Update Roland Bergers Ratingagentur

Wie in einem meiner letzten Beiträge versprochen, hier das Update zu der Initiative Europäische Ratingagentur von Roland Berger et al.

Nochmal zur Erinnerung – in einer Pressemitteilung hat die Strategieberatung Roland Berger bekannt gegeben, dass sie sich in „Sondierungsgesprächen“ befänden, „mit dem Ziel, eine europäische Ratingagentur in Frankfurt am Main zu gründen, zu etablieren und zu entwickeln.“

Neben Roland Berger seien beteiligt: das Land Hessen, die Deutsche Börse und Frankfurt Main Finance. Die Mitteilung endet mit folgender Aufforderung: „Roland Berger lädt daher Unternehmen und Institutionen aus ganz Europa ein, sich an der aktuellen Diskussion zu beteiligen und dazu beizutragen, die Initiative auf den Weg zu bringen.“
Dies nahm ich zum Anlass, sowohl dem in der PM genannten Seniorpartner von Roland Berger als auch der Hessischen Landesregierung vor mehr als einer Woche eine Mail zu senden.

Eine Antwort von Roland Berger steht noch immer aus….

Über den Weg der Landesregierung habe ich nun von Frankfurt Main Finance eine Antwort erhalten:
das Angebot zur Mitarbeit beziehe sich zum Einen auf Finanzmarktakteure zur Umsetzung des Finanzierungsmodells und – wenig überraschend – zum Anderen auf die Aufbringung des Stiftungskapitals.

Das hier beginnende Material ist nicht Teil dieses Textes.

import Summits.PneNP.PneNP.Theorems.ChebyshevTracialDesignStretchedExpAssembly
import HarnessLib

/-!
# Route `ChebyshevTracialDesign`, item `Assembly2`: the exp-normalised assembly

The support item `Summit.PneNP.PneNP.Theses.ChebyshevTracialDesign.Assembly2` says
`PsdHyperplaneBound → TracialDecayExp20 → ChebyshevDesign20 → Target`. Proof (the planner's
PLAN-Assembly2-ExpAssembly.md; the exp skeleton of `StretchedExpAssembly_proof`, p410145):

1. destructure the loss exponent `p` of the hyperplane bound, the decay rate `a` and threshold of
   `TracialDecayExp20`, and, for every large even `n`, the balanced exact design `(t, C, w)` of
   `ChebyshevDesign20`;
2. Rothvoß's double count [Rothvoß 2017, §2 eq. (2)] gives `⟨W, S⟩ = Σ_c w_c (c - 1) = 1` for the design
   weight `W = levelWeight n t C w` and the odd-cut slack `S` (`sum_levelWeight_mul_slack`, p410145);
3. a psd factorization of `S` of size `r = 0` forces `S = 0`; for `r ≥ 1` with `r < exp(c·n^{1/4})`,
   `c = a/(4(p+2))`: `r²·n < exp(a·dq n)` (since `dq n > n^{1/4} - 1` and `log n ≤ 8 n^{1/8}`), so the
   decay hypothesis bounds the tracial value of `W` in dimension `r` by `exp(-a·dq n)`, and the hyperplane
   bound with `Δ = n²` gives `1 = ⟨W,S⟩ ≤ r^p·n²·exp(-a·dq n) < 1` — contradiction (`key_arith_exp`).

Witnesses: `δ = 1/4`, `c = a/(4(p+2))`, `n₀ = max n₁ (max n₃ (max 256 ⌈(32/a)⁸⌉))`.
Nothing beyond the route's own hypotheses is assumed.
-/

set_option linter.dupNamespace false -- `Summit.PneNP.PneNP.…`: summit = sub-problem (D-0017)

noncomputable section

open Finset Real
open Literature.Combinatorics.Optimization Literature.Barriers.PneNP

namespace Summit.PneNP.PneNP.Theorems

namespace ChebyshevTracialDesignAssembly

/-- `x ≤ n^{1/8}` from `x⁸ ≤ n` (`x ≥ 0`). [cite: CoppersmithRivlin1992, Thm. (p. 970); elementary] -/
theorem le_rpow_eighth {x : ℝ} (hx : 0 ≤ x) {n : ℕ} (h : x ^ 8 ≤ (n : ℝ)) :
    x ≤ (n : ℝ) ^ (1 / 8 : ℝ) := by
  calc x = (x ^ 8) ^ (1 / 8 : ℝ) := by
        rw [show (1 / 8 : ℝ) = ((8 : ℕ) : ℝ)⁻¹ by norm_num]
        exact (pow_rpow_inv_natCast hx (by norm_num)).symm
    _ ≤ (n : ℝ) ^ (1 / 8 : ℝ) := rpow_le_rpow (by positivity) h (by norm_num)

/-- `(n^{1/8})² = n^{1/4}`. [cite: CoppersmithRivlin1992, Thm. (p. 970); elementary] -/
theorem rpow_eighth_sq (n : ℕ) : ((n : ℝ) ^ (1 / 8 : ℝ)) ^ 2 = (n : ℝ) ^ (1 / 4 : ℝ) := by
  rw [← rpow_mul_natCast (Nat.cast_nonneg n)]
  norm_num

/-- **The arithmetic of the exp-normalised assembly**: for `lr = log r ≥ 0`, `lr < a/(4(p+2)) · s²`
(`s = n^{1/8} ≥ max(2, 32/a)`), `s² - 1 < D` and `L = log n ≤ 8 s`: both `2·lr + L < a·D`
(the dimension budget `r²·n < exp(a·D)`) and `p·lr + 2L < a·D` (`r^p·n²·exp(-a·D) < 1`).
[cite: Rothvoss2017, §2 (PDF pp. 6–8); elementary] -/
theorem key_arith_exp {a s D L lr : ℝ} {p : ℕ} (ha : 0 < a) (hs2 : 2 ≤ s) (hs : 32 / a ≤ s)
    (hD : s ^ 2 - 1 < D) (hL : L ≤ 8 * s) (hlr0 : 0 ≤ lr)
    (hlr : lr < a / (4 * ((p : ℝ) + 2)) * s ^ 2) :
    2 * lr + L < a * D ∧ (p : ℝ) * lr + 2 * L < a * D := by
  have hp0 : (0 : ℝ) ≤ p := Nat.cast_nonneg p
  have hs0 : 0 < s := lt_of_lt_of_le (by norm_num) hs2
  have has : 32 ≤ a * s := by
    have := mul_le_mul_of_nonneg_left hs ha.le
    rwa [mul_div_cancel₀ _ ha.ne'] at this
  -- `(p + 2) · lr < a s² / 4`
  have h1 : ((p : ℝ) + 2) * lr < a * s ^ 2 / 4 := by
    have := mul_lt_mul_of_pos_left hlr (by positivity : (0 : ℝ) < (p : ℝ) + 2)
    calc ((p : ℝ) + 2) * lr < ((p : ℝ) + 2) * (a / (4 * ((p : ℝ) + 2)) * s ^ 2) := this
      _ = a * s ^ 2 / 4 := by field_simp
  have h2 : 2 * lr ≤ ((p : ℝ) + 2) * lr := by nlinarith
  have h3 : (p : ℝ) * lr ≤ ((p : ℝ) + 2) * lr := by nlinarith
  -- `16 s ≤ a s² / 2` from `a s ≥ 32`, and `a ≤ a s² / 4` from `s ≥ 2`
  have h4 : 16 * s ≤ a * s ^ 2 / 2 := by nlinarith
  have h5 : a ≤ a * s ^ 2 / 4 := by nlinarith
  have h6 : a * s ^ 2 - a < a * D := by nlinarith
  constructor <;> nlinarith

end ChebyshevTracialDesignAssembly

open ChebyshevTracialDesignAssembly
open Summit.PneNP.PneNP.Theses.ChebyshevTracialDesign

/-- **Item `Assembly2` of route `ChebyshevTracialDesign`** (the exp-normalised assembly): the tracial
hyperplane bound, the exp-normalised dimension-restricted tracial decay of balanced Chebyshev designs
(`TracialDecayExp20`) and the design existence (`ChebyshevDesign20`) give the rung leaf `Target`
(= `MatchingPsdRankStretchedExp`): no psd factorization of the odd-cut slack matrix of `P_PM(K_n)` of size
`r < exp(c·n^{1/4})`, with `c = a/(4(p+2))`. [cite: Rothvoss2017, §2 (PDF pp. 6–8)] -/
theorem Assembly2_proof :
    Summit.PneNP.PneNP.Theses.ChebyshevTracialDesign.Assembly2 := by
  intro hT hE h3
  obtain ⟨p, hp⟩ := hT
  obtain ⟨a, ha, n₁, hdec⟩ := hE
  obtain ⟨n₃, hdes⟩ := h3
  refine ⟨1 / 4, by norm_num, a / (4 * ((p : ℝ) + 2)), by positivity,
    max n₁ (max n₃ (max 256 ⌈(32 / a) ^ 8⌉₊)), fun n hn hev r hr hfac => ?_⟩
  have hn₁ : n₁ ≤ n := le_trans (le_max_left _ _) hn
  have hn₃ : n₃ ≤ n := le_trans (le_max_left _ _) (le_trans (le_max_right _ _) hn)
  have hn256 : 256 ≤ n :=
    le_trans (le_max_left _ _) (le_trans (le_max_right _ _) (le_trans (le_max_right _ _) hn))
  have hnceil : ⌈(32 / a) ^ 8⌉₊ ≤ n :=
    le_trans (le_max_right _ _) (le_trans (le_max_right _ _) (le_trans (le_max_right _ _) hn))
  have hnpos : (0 : ℝ) < n := by exact_mod_cast (by omega : 0 < n)
  obtain ⟨t, C, w, hbal⟩ := hdes n hn₃ hev
  have hne : ∀ c ∈ C, (Qset n t c).Nonempty := fun c hc => (hbal.1.2.2.2.1 c hc).2.2.2
  have hnorm : ∑ c ∈ C, w c * ((c : ℝ) - 1) = 1 := hbal.1.2.2.2.2.1
  -- the double count
  have hdc : ∑ U, ∑ M, levelWeight n t C w U M * pmOddCutSlack n U M = 1 := by
    rw [sum_levelWeight_mul_slack hne, hnorm]
  rcases Nat.eq_zero_or_pos r with rfl | hr0
  · -- `r = 0`: the slack matrix would vanish
    obtain ⟨A, B, -, -, hS⟩ := hfac
    have h0 : ∀ U M, pmOddCutSlack n U M = 0 := fun U M => by
      rw [hS U M]; simp [Matrix.trace]
    simp only [h0, mul_zero, sum_const_zero] at hdc
    exact zero_ne_one hdc
  · -- `r ≥ 1`: hyperplane bound versus arithmetic
    set s : ℝ := (n : ℝ) ^ (1 / 8 : ℝ) with hs
    set D : ℝ := (dq n : ℝ) with hD
    set L : ℝ := Real.log n with hL
    have hsq : (n : ℝ) ^ (1 / 4 : ℝ) = s ^ 2 := by rw [hs, rpow_eighth_sq]
    have hr0' : (0 : ℝ) < r := by exact_mod_cast hr0
    have hlr0 : 0 ≤ Real.log r := Real.log_nonneg (by exact_mod_cast hr0)
    have hlr : Real.log r < a / (4 * ((p : ℝ) + 2)) * s ^ 2 := by
      rw [← hsq]; exact (log_lt_iff_lt_exp hr0').2 hr
    have hs2 : 2 ≤ s := le_rpow_eighth (by norm_num) (by norm_num; exact_mod_cast hn256)
    have hs32 : 32 / a ≤ s :=
      le_rpow_eighth (by positivity) (le_trans (Nat.le_ceil _) (by exact_mod_cast hnceil))
    have hDq : s ^ 2 - 1 < D := by
      have := rpow_quarter_lt_dq_succ n
      rw [hsq, ← hD] at this
      linarith
    have hL8 : L ≤ 8 * s := by
      have := Real.log_le_rpow_div hnpos.le (by norm_num : (0 : ℝ) < 1 / 8)
      rw [← hs, ← hL] at this
      linarith
    obtain ⟨hA1, hA2⟩ := key_arith_exp (p := p) ha hs2 hs32 hDq hL8 hlr0 hlr
    -- (1) `r² n < exp(a D)`: the dimension restriction
    have h1 : (r : ℝ) ^ 2 * n < Real.exp (a * (dq n : ℝ)) := by
      rw [← Real.log_lt_iff_lt_exp (by positivity), Real.log_mul (by positivity) hnpos.ne',
        Real.log_pow, Nat.cast_ofNat]
      rw [← hD, ← hL]; linarith
    have hW := hdec n hn₁ hev t C w hbal r hr0 h1
    -- the hyperplane bound with `Δ = n²`
    have hbound := hp n r (pmOddCutSlack n) (levelWeight n t C w) ((n : ℝ) ^ 2)
      (Real.exp (-(a * (dq n : ℝ)))) (by positivity) (fun U M => cc_sub_one_le U M)
      (fun U M h1' => by simp [pmOddCutSlack, h1']) hW hfac
    rw [hdc] at hbound
    -- (2) `r^p n² exp(-a D) < 1`
    have h2 : (r : ℝ) ^ p * (n : ℝ) ^ 2 < Real.exp (a * (dq n : ℝ)) := by
      rw [← Real.log_lt_iff_lt_exp (by positivity), Real.log_mul (by positivity) (by positivity),
        Real.log_pow, Real.log_pow, Nat.cast_ofNat]
      rw [← hD, ← hL]; linarith
    have h3' : (r : ℝ) ^ p * (n : ℝ) ^ 2 * Real.exp (-(a * (dq n : ℝ))) < 1 := by
      rw [Real.exp_neg, ← div_eq_mul_inv, div_lt_one (Real.exp_pos _)]
      exact h2
    linarith

end Summit.PneNP.PneNP.Theorems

Es hat mich ohnehin überrascht, dass eine Strategieberatung die Öffentlichkeit auffordert, sich an einem ihrer Beratungsprojekte zu beteiligen. Das sollte ja deren Kernkompetenz sein. Ich hätte sie trotzdem gern unterstützt – die so geplante Ratingagentur nicht umzusetzen. Und sorry, ich werde mich nicht am Stiftungskapital beteiligen.

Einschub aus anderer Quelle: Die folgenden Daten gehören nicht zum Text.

/-- **A regular local ring has a rational singularity** (Lipman, Def. (1.1): «if `R` is regular
then `R` has a rational singularity» — the identity of `Spec R` is a desingularization, `Spec R`
being regular by Serre's theorem on localisations, and `H¹` of an affine scheme vanishes).
[cite: Lipman1969, Definition (1.1) (p. 199)] -/
theorem hasRationalSingularity_of_isRegularLocalRing (R : Type u) [CommRing R]
    [IsRegularLocalRing R] : HasRationalSingularity R := by
  haveI : IsRegularRing (CommRingCat.of R) := isRegularRing_of_isRegularLocalRing R
  refine ⟨Spec (.of R), 𝟙 _, ⟨inferInstance, ⟨⊤, by simp, by simp, inferInstance⟩,
    Scheme.isRegular_Spec (.of R)⟩, hasTrivialCechH1_of_isAffine _⟩

/-! ## Birational affine models: a finitely generated subring of the fraction field -/

section Denominator

variable {R B : Type u} [CommRing R] [CommRing B] [IsDomain B] [Algebra R B]

/-- **Common denominator ⇒ localisation.** If `R → B` is injective into a domain, `r ≠ 0`, and
every `b ∈ B` satisfies `rⁿ b ∈ R` for some `n` (a common denominator `r ∈ R`, e.g. `B` finitely
generated over `R` inside `Frac R`), then `B[1/r]` is the localisation `R[1/r]` of `R`. [folklore] -/
theorem isLocalizationAway_of_denominator (hinj : Function.Injective (algebraMap R B)) (r : R)
    (hr : r ≠ 0) (hB : ∀ b : B, ∃ n : ℕ, ∃ a : R, algebraMap R B a = algebraMap R B r ^ n * b) :
    IsLocalization.Away r (Localization.Away (algebraMap R B r)) := by
  set φ := algebraMap R B with hφ
  set S := Localization.Away (φ r)
  have hφr : φ r ≠ 0 := fun h => hr (hinj (by rw [h, map_zero]))
  have hRS : algebraMap R S = (algebraMap B S).comp φ := IsScalarTower.algebraMap_eq R B S
  have hinjS : Function.Injective (algebraMap B S) :=
    IsLocalization.injective S (powers_le_nonZeroDivisors_of_noZeroDivisors hφr)
  refine ⟨?_, ?_, ?_⟩
  · rintro ⟨_, n, rfl⟩
    rw [hRS, RingHom.comp_apply, map_pow, map_pow]
    exact (IsLocalization.Away.algebraMap_isUnit (φ r)).pow n
  · intro z
    obtain ⟨⟨b, s⟩, hz⟩ := IsLocalization.surj (Submonoid.powers (φ r)) z
    obtain ⟨m, hm⟩ := s.2
    obtain ⟨n, a, ha⟩ := hB b
    refine ⟨(a, ⟨r ^ (n + m), n + m, rfl⟩), ?_⟩
    change z * algebraMap R S (r ^ (n + m)) = algebraMap R S a
    rw [hRS, RingHom.comp_apply, RingHom.comp_apply, ha, map_pow, map_pow, map_mul, map_pow,
      pow_add]
    have hm' : φ r ^ m = (s : B) := hm
    have hz' : z * algebraMap B S (φ r) ^ m = algebraMap B S b := by
      rw [← map_pow, hm']; exact hz
    calc z * (algebraMap B S (φ r) ^ n * algebraMap B S (φ r) ^ m)
        = (z * algebraMap B S (φ r) ^ m) * algebraMap B S (φ r) ^ n := by ring
      _ = algebraMap B S (φ r) ^ n * algebraMap B S b := by rw [hz', mul_comm]
  · intro x y hxy
    refine ⟨1, ?_⟩
    rw [hRS] at hxy
    have := hinj (hinjS hxy)
    simp [this]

Sehen wir uns doch die Initiative und die Beteiligten nochmal an:
Roland Berger:
will gut bezahlt ein von ihnen entwickeltes Modell umsetzen. Dagegen ist nichts einzuwenden, abgesehen von meiner subjektiven Auffassung, dass eine zusätzliche Europäische Agentur der falsche Weg ist. Wenn dann noch als Ziele Erhöhung des Wettbewerbs (mit EINER zusätzlichen?) und Transparenz (Ansatz bleibt offen) genannt werden, fühle ich mich in meiner Kritik bestätigt. Und das Stiftungsmodell: verschiedene Quellen haben mir gegenüber verschiedene Angaben gemacht, in welcher Höhe Kapital für eine solche Neugründung benötigt wird. Die Zahlen reichen von niedrigen zweistelligen bis hin zu hohen dreistelligen Millionenbeträgen. Die Tagesschau berichtet, dass Berger mit 300 bis 500 Mio Euro rechnet – viel Erfolg beim Einsammeln. Und Berger wird die Agentur wohl nicht betreiben wollen – ihr Beitrag wird die Beratung sein. Bezahlt.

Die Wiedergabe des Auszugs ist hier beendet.